The problem to which the present invention is addressed concerns parasitic echo pulses originating from reflecting surfaces other than the liquid surface, such as walls, pipes, brackets and other objects in the vicinity of the open channel or tank containing the liquid whose level is being ultrasonically metered. Thus when the liquid is contained in a tank having a flat top, should the liquid surface be wavy or turbulent rather than smooth and mirror-like, then transmitted pulses striking this liquid surface will not result solely in echo pulses which are returned to the transducer.

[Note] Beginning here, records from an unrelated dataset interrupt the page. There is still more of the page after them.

import Mathlib
import HarnessLib
import Summits.HubbardSuperconductivity.HubbardSuperconductivity.Theorems.KLProgrammeKLRegimeEnginePairTransferStep7AnalyticResolvedSizedKlTS8PinnedAll

/-!
# Route `KLProgramme` — ENGINE item stmt-HubbardSuperconductivity-20437 `KLRegimeEngineV17F2`, class #5 rev 3 — «88b» THE PINNED PAIR (KNOWN-RISK #3 / located-risk #9):
# producer `exists_isTransferPkg8_of_analytic_resolved_sized_klTS_pinned_unguarded` = `exists_isTransferPkg8_of_analytic_resolved_sized_klTS_unguarded` (the UNGUARDED ONE-CALL head «95» (no pair-class token)) over the pinned-pair spine
# (cell gate-hubbard-kl, seat hubbard-kl-k3c1-p1 g17; CLASS5-RESOLVED-STEP.md §17)

WHY.  The pinned-pair spine (…Step7AnalyticResolvedConvKPinnedAll) carries, per pair, two extra GUARDED rows — for `1 ≤ n`, `j′ = n+1` and inside the forward windows the SIGNED
direct/crossed `D`-sums in the five-slot scalar form `(Klam U)²·(z·4^{−(n+1)} + h·4^{−(n_β−n)} + w·2⁻ⁿ + l·L⁻¹ + t·min)` (nonneg binders `zD hD wD lD tD zX hX wX lX tX`) — and in `Ran`
the guarded `if [pinned ∧ window] then FIVE-SLOT/((Λₙ−Λₙ₊₁)(βL²)⁻³) else M4²·WD` in place of `M4²·WD₁`, `M4²·WD₂`.  THIS FILE is `exists_isTransferPkg8_of_analytic_resolved_sized_klTS_unguarded` (p672930, row 95) re-keyed on that spine: statement =
the parent's with the ten binders, the nonnegativity + two pinned rows and the guarded `Ran` entries threaded verbatim; proof = the parent's text (the pinned rows pass through).
ONE-CALL «95″»: `exists_isTransferPkg8_of_analytic_resolved_sized_klTS_pinned_unguarded mA hR hCF hKl hr hrc hu hθ0 hθ h0 hmA hbase hsucc hexport` — row 95 with the pinned pair CURED: per pair `hsucc` adds ten nonneg reals, the two guarded five-slot signed rows (forward windows), the two pinned threshold rows (T2p)/(T3p), and at `j′ = n+1` the CURED raw row (B4″) replaces the false raw (B4).
Plumbing; nothing about the model's sizes is asserted; nothing asserts (X).3, (c), K3 or superconductivity.  0 kit · 0 lit.
-/

noncomputable section

namespace Summit.HubbardSuperconductivity.HubbardSuperconductivity.Theorems.KLRegimeSplit

set_option linter.dupNamespace false -- summit = problem name (single-conjunct summit), D-0017
import Mathlib

/-!
# PercRepro — `C(R, u−3) ≤ C(u,3) · C(R−3, u−3)` for `3 ≤ u ≤ R` (p10, gen 5)

The arithmetic of the fat half of the row `q = 3`: the price `C(ρ(E∖B), u−3) / C(u,3)` of a rank-3 set is at most
`C(R−3, u−3)`, the number of `(u−3)`-subsets of a basis of the contraction by a rank-3 flat.  Proof: three
applications of `C(n, k)·(n+1) = C(n+1, k)·(n+1−k)` give `C(R, k)·(R−k)(R−k−1)(R−k−2) = C(R−3, k)·R(R−1)(R−2)`
with `k = u−3`, and `6·R(R−1)(R−2) ≤ u(u−1)(u−2)·(R−u+3)(R−u+2)(R−u+1)` factor by factor
(`3(u+t) ≤ u(t+3)`, `2(u+t−1) ≤ (u−1)(t+2)`, `u+t−2 ≤ (u−2)(t+1)` for `u ≥ 3`, `R = u + t`).

* `choose_three_mul_six` — `6 · C(u,3) = u(u−1)(u−2)`;
* `choose_mul_three_factors` — the three-step descent identity;
* **`choose_le_choose_three_mul_choose`** — the bound.
-/

namespace PercRepro.Cogirth

/-- `6 · C(u,3) = u · (u−1) · (u−2)`. -/
theorem choose_three_mul_six (u : ℕ) : u.choose 3 * 6 = u * (u - 1) * (u - 2) := by
  rcases Nat.lt_or_ge u 3 with h | h
  · interval_cases u <;> simp [Nat.choose_eq_zero_of_lt]
  · obtain ⟨v, rfl⟩ : ∃ v, u = v + 3 := ⟨u - 3, by omega⟩
    have e1 := Nat.choose_succ_right_eq (v + 3) 2
    have e2 := Nat.choose_succ_right_eq (v + 3) 1
    have e3 := Nat.choose_succ_right_eq (v + 3) 0
    rw [Nat.choose_zero_right] at e3
    rw [show v + 3 - 0 = v + 3 by omega] at e3
    rw [show v + 3 - 1 = v + 2 by omega] at e2
    rw [show v + 3 - 2 = v + 1 by omega] at e1
    rw [show v + 3 - 1 = v + 2 by omega, show v + 3 - 2 = v + 1 by omega]
    -- e3 : C(v+3,1) * 1 = 1 * (v+3); e2 : C(v+3,2) * 2 = C(v+3,1) * (v+2); e1 : C(v+3,3) * 3 = C(v+3,2) * (v+1)
    have : (v + 3).choose 3 * 6 = (v + 3).choose 3 * 3 * 2 := by ring
    rw [this, e1, show (v + 3).choose 2 * (v + 1) * 2 = (v + 3).choose 2 * 2 * (v + 1) by ring, e2,
      show (v + 3).choose 1 * (v + 2) * (v + 1) = (v + 3).choose 1 * 1 * ((v + 2) * (v + 1)) by ring, e3]
    ring

/-- `C(R, k) · (R−k)(R−k−1)(R−k−2) = C(R−3, k) · R(R−1)(R−2)` for `k + 3 ≤ R`. -/
theorem choose_mul_three_factors {R k : ℕ} (h : k + 3 ≤ R) :
    R.choose k * ((R - k) * (R - k - 1) * (R - k - 2)) = (R - 3).choose k * (R * (R - 1) * (R - 2)) := by
  obtain ⟨m, rfl⟩ : ∃ m, R = m + 3 := ⟨R - 3, by omega⟩
  have e1 := Nat.choose_mul_succ_eq (m + 2) k   -- C(m+2,k)*(m+3) = C(m+3,k)*(m+3-k)
  have e2 := Nat.choose_mul_succ_eq (m + 1) k   -- C(m+1,k)*(m+2) = C(m+2,k)*(m+2-k)
  have e3 := Nat.choose_mul_succ_eq m k         -- C(m,k)*(m+1) = C(m+1,k)*(m+1-k)
  rw [show m + 3 - 3 = m by omega, show m + 3 - k - 1 = m + 2 - k by omega,
    show m + 3 - k - 2 = m + 1 - k by omega, show m + 3 - 1 = m + 2 by omega,
    show m + 3 - 2 = m + 1 by omega]
  rw [show m + 2 + 1 = m + 3 by omega] at e1
  rw [show m + 1 + 1 = m + 2 by omega] at e2
  calc (m + 3).choose k * ((m + 3 - k) * (m + 2 - k) * (m + 1 - k))
      = ((m + 3).choose k * (m + 3 - k)) * (m + 2 - k) * (m + 1 - k) := by ring
    _ = ((m + 2).choose k * (m + 3)) * (m + 2 - k) * (m + 1 - k) := by rw [← e1]
    _ = ((m + 2).choose k * (m + 2 - k)) * (m + 3) * (m + 1 - k) := by ring
    _ = ((m + 1).choose k * (m + 2)) * (m + 3) * (m + 1 - k) := by rw [← e2]
    _ = ((m + 1).choose k * (m + 1 - k)) * (m + 2) * (m + 3) := by ring
    _ = (m.choose k * (m + 1)) * (m + 2) * (m + 3) := by rw [← e3]
    _ = m.choose k * ((m + 3) * (m + 2) * (m + 1)) := by ring

/-- `6 · R(R−1)(R−2) ≤ u(u−1)(u−2) · (R−u+3)(R−u+2)(R−u+1)` for `3 ≤ u ≤ R` (factor by factor). -/
theorem six_mul_le_of_three_le {u t : ℕ} (hu : 3 ≤ u) :
    6 * ((u + t) * (u + t - 1) * (u + t - 2)) ≤ u * (u - 1) * (u - 2) * ((t + 3) * (t + 2) * (t + 1)) := by
  obtain ⟨v, rfl⟩ : ∃ v, u = v + 3 := ⟨u - 3, by omega⟩
  rw [show v + 3 + t - 1 = v + t + 2 by omega, show v + 3 + t - 2 = v + t + 1 by omega,
    show v + 3 - 1 = v + 2 by omega, show v + 3 - 2 = v + 1 by omega]
  have h1 : 3 * (v + 3 + t) ≤ (v + 3) * (t + 3) := by nlinarith
  have h2 : 2 * (v + t + 2) ≤ (v + 2) * (t + 2) := by nlinarith
  have h3 : v + t + 1 ≤ (v + 1) * (t + 1) := by nlinarith
  calc 6 * ((v + 3 + t) * (v + t + 2) * (v + t + 1))
      = (3 * (v + 3 + t)) * (2 * (v + t + 2)) * (v + t + 1) := by ring
    _ ≤ ((v + 3) * (t + 3)) * ((v + 2) * (t + 2)) * ((v + 1) * (t + 1)) :=
        Nat.mul_le_mul (Nat.mul_le_mul h1 h2) h3
    _ = (v + 3) * (v + 2) * (v + 1) * ((t + 3) * (t + 2) * (t + 1)) := by ring

/-- **`C(R, u−3) ≤ C(u,3) · C(R−3, u−3)`** for `3 ≤ u ≤ R`. -/
theorem choose_le_choose_three_mul_choose {u R : ℕ} (hu : 3 ≤ u) (huR : u ≤ R) :
    R.choose (u - 3) ≤ u.choose 3 * (R - 3).choose (u - 3) := by
  obtain ⟨t, rfl⟩ : ∃ t, R = u + t := ⟨R - u, by omega⟩
  have hid := choose_mul_three_factors (R := u + t) (k := u - 3) (by omega)
  rw [show u + t - (u - 3) = t + 3 by omega, show t + 3 - 1 = t + 2 by omega,
    show t + 3 - 2 = t + 1 by omega] at hid
  have h6 := choose_three_mul_six u
  have hpoly := six_mul_le_of_three_le (u := u) (t := t) hu
  have hpos : 0 < (t + 3) * (t + 2) * (t + 1) := by positivity
  -- multiply the claim by the positive `6 · (t+3)(t+2)(t+1)` and use the identity
  have key : (u + t).choose (u - 3) * (6 * ((t + 3) * (t + 2) * (t + 1))) ≤
      u.choose 3 * (u + t - 3).choose (u - 3) * (6 * ((t + 3) * (t + 2) * (t + 1))) := by
    calc (u + t).choose (u - 3) * (6 * ((t + 3) * (t + 2) * (t + 1)))
        = 6 * ((u + t).choose (u - 3) * ((t + 3) * (t + 2) * (t + 1))) := by ring
      _ = 6 * ((u + t - 3).choose (u - 3) * ((u + t) * (u + t - 1) * (u + t - 2))) := by rw [hid]
      _ = (u + t - 3).choose (u - 3) * (6 * ((u + t) * (u + t - 1) * (u + t - 2))) := by ring
      _ ≤ (u + t - 3).choose (u - 3) * (u * (u - 1) * (u - 2) * ((t + 3) * (t + 2) * (t + 1))) :=
          Nat.mul_le_mul_left _ hpoly
      _ = (u + t - 3).choose (u - 3) * ((u.choose 3 * 6) * ((t + 3) * (t + 2) * (t + 1))) := by rw [h6]
      _ = u.choose 3 * (u + t - 3).choose (u - 3) * (6 * ((t + 3) * (t + 2) * (t + 1))) := by ring
  exact Nat.le_of_mul_le_mul_right key (by positivity)

end PercRepro.Cogirth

Some of the ultrasonic energy incident to the uneven liquid surface, instead of being directly reflected back to the transducer may be diverted or deflected toward the tank top at a site thereon displaced from the transducer and be bounced back from this site toward the reflective liquid surface from which it will be directed toward the transducer. Hence the round trip transit time of the diverted ultrasonic energy is not a function of the straight line distance between the transducer and the liquid surface and is not an index to the level of liquid in the tank.
In this specification, echo pulses which arrive at the transducer directly from the liquid surface are designated "main echo pulses," and those which come by way of an ultrasonically-reflective surface above the tank or other ultrasonically reflective obstacles are designated "parasitic echo pulses," both types of echoes being intercepted by the same transducer. Should the main echo pulses picked up by the transducer be relatively strong, the meter will disregard the parasitic echo pulses and its output reading will accurately represent liquid level. But if the main echo pulses are weak--and this depends on how much of the transmitted ultrasonic energy incident to the liquid level is returned directly to the transducer as against the portion diverted to produce parasitic echoes--then the parasitic echo pulses might be accepted as true echo pulses, thereby producing erroneous liquid level readings or output "spikes."
While it has heretofore been known to employ severe filtering and averaging techniques to discriminate against parasitic echo pulses, such expedients act to slow down the response time of the meter to changes in liquid level. This slowdown is not tolerable where a rapid response is required, as is usually the case.
It is also known to take spikes out of ultrasonic liquid level measurements in open-channel meters in a situation in which secondary echoes are derived from the transducer face itself. This is disclosed in the article "Taking the Spikes out of Ultrasonic Flow Measurement" by Daniel J. Soltz that appeared in the March 1984 issue of Pollution Engineering.
In the problem dealt with in this article, only secondary echoes outside of the measurement (i.e., time) span were found troublesome and easily rejectable. However, the present invention is especially concerned with an ultrasonic liquid level measuring system for tank disposed below an ultrasonically reflective ceiling or with other installations which give rise to parasitic echo pulses well within the measured span. These parasitic echo pulses cannot be rejected in the manner set forth in this article.